*Exercise objective:* Your task is to return the line containing "end Summit.BirchSwinnertonDyer.BirchSwinnertonDyer.Theorems" and each line after it through the end of the entries, exactly, with no other lines.

Collected data entries:
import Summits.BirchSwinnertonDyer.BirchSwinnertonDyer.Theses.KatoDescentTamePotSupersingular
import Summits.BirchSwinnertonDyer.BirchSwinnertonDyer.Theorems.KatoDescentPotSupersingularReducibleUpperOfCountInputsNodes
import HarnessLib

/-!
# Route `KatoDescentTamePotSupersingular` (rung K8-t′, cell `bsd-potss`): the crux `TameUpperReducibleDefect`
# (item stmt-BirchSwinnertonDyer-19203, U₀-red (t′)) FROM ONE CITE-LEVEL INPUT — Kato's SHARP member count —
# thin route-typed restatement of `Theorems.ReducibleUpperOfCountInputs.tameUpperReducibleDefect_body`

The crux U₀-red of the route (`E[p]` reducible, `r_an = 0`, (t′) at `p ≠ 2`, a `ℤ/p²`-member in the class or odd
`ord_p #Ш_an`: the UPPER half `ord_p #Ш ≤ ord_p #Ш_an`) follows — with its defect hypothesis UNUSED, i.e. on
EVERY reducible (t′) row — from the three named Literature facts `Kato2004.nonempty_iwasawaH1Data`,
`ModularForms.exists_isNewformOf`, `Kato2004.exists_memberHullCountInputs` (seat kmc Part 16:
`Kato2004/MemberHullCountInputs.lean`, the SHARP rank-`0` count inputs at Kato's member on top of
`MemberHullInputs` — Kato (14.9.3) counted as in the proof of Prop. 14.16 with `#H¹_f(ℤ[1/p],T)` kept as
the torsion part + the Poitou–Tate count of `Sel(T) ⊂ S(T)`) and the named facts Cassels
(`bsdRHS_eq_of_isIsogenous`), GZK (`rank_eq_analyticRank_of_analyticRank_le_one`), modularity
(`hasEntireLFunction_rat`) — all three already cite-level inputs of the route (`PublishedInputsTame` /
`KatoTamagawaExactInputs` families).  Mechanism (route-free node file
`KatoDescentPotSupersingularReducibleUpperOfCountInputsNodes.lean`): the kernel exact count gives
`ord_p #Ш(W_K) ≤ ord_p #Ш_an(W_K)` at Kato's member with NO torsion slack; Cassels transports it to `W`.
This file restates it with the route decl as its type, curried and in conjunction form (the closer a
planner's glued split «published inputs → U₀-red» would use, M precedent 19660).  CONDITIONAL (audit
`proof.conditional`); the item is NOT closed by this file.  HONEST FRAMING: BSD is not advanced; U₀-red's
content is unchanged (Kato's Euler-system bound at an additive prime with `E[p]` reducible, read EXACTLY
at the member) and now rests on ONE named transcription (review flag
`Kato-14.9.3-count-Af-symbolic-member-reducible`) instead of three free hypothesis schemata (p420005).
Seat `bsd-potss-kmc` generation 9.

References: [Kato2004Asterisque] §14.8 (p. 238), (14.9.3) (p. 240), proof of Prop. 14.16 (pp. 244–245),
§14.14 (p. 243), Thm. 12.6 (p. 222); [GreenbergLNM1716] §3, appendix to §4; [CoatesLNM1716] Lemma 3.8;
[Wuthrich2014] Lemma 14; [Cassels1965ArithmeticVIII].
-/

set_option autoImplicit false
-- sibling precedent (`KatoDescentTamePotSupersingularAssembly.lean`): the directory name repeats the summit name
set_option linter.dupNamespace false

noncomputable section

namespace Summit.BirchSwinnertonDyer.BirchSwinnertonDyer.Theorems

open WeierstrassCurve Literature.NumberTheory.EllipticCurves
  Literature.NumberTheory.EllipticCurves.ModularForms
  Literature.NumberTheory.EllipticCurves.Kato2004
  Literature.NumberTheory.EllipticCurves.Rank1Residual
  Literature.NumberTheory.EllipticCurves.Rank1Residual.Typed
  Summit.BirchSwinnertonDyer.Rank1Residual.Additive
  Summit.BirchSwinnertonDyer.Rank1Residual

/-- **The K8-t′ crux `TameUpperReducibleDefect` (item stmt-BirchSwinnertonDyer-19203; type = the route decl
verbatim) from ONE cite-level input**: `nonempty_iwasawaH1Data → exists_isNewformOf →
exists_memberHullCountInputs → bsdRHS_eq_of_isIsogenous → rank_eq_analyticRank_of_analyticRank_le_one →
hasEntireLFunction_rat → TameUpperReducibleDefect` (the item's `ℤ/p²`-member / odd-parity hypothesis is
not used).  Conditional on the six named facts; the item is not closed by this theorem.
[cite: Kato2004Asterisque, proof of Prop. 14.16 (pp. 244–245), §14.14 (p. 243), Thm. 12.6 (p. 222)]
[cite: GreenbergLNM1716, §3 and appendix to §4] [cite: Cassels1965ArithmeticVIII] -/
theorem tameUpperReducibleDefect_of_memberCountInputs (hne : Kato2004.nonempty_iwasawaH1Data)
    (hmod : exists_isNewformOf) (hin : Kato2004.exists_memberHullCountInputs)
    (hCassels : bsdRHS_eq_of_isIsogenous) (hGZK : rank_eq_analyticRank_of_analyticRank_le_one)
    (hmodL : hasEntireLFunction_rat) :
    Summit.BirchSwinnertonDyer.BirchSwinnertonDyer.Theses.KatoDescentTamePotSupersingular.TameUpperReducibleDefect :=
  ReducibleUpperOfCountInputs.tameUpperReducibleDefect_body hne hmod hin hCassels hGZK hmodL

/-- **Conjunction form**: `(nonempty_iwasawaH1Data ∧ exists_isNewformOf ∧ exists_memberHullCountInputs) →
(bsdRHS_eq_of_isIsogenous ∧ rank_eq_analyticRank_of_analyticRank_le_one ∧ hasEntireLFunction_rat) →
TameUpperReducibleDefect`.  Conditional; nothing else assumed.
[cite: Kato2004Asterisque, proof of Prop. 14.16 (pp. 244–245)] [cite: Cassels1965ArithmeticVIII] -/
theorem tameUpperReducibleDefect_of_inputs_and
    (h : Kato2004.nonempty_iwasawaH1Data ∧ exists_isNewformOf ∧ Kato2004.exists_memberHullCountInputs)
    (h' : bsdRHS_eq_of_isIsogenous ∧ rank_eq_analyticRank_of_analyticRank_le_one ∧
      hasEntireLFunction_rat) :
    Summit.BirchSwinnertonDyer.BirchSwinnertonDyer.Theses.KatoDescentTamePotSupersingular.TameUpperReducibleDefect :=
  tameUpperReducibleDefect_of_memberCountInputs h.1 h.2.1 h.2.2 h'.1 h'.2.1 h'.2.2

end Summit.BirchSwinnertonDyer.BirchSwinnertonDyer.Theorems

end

*Exercise response:*
end Summit.BirchSwinnertonDyer.BirchSwinnertonDyer.Theorems

end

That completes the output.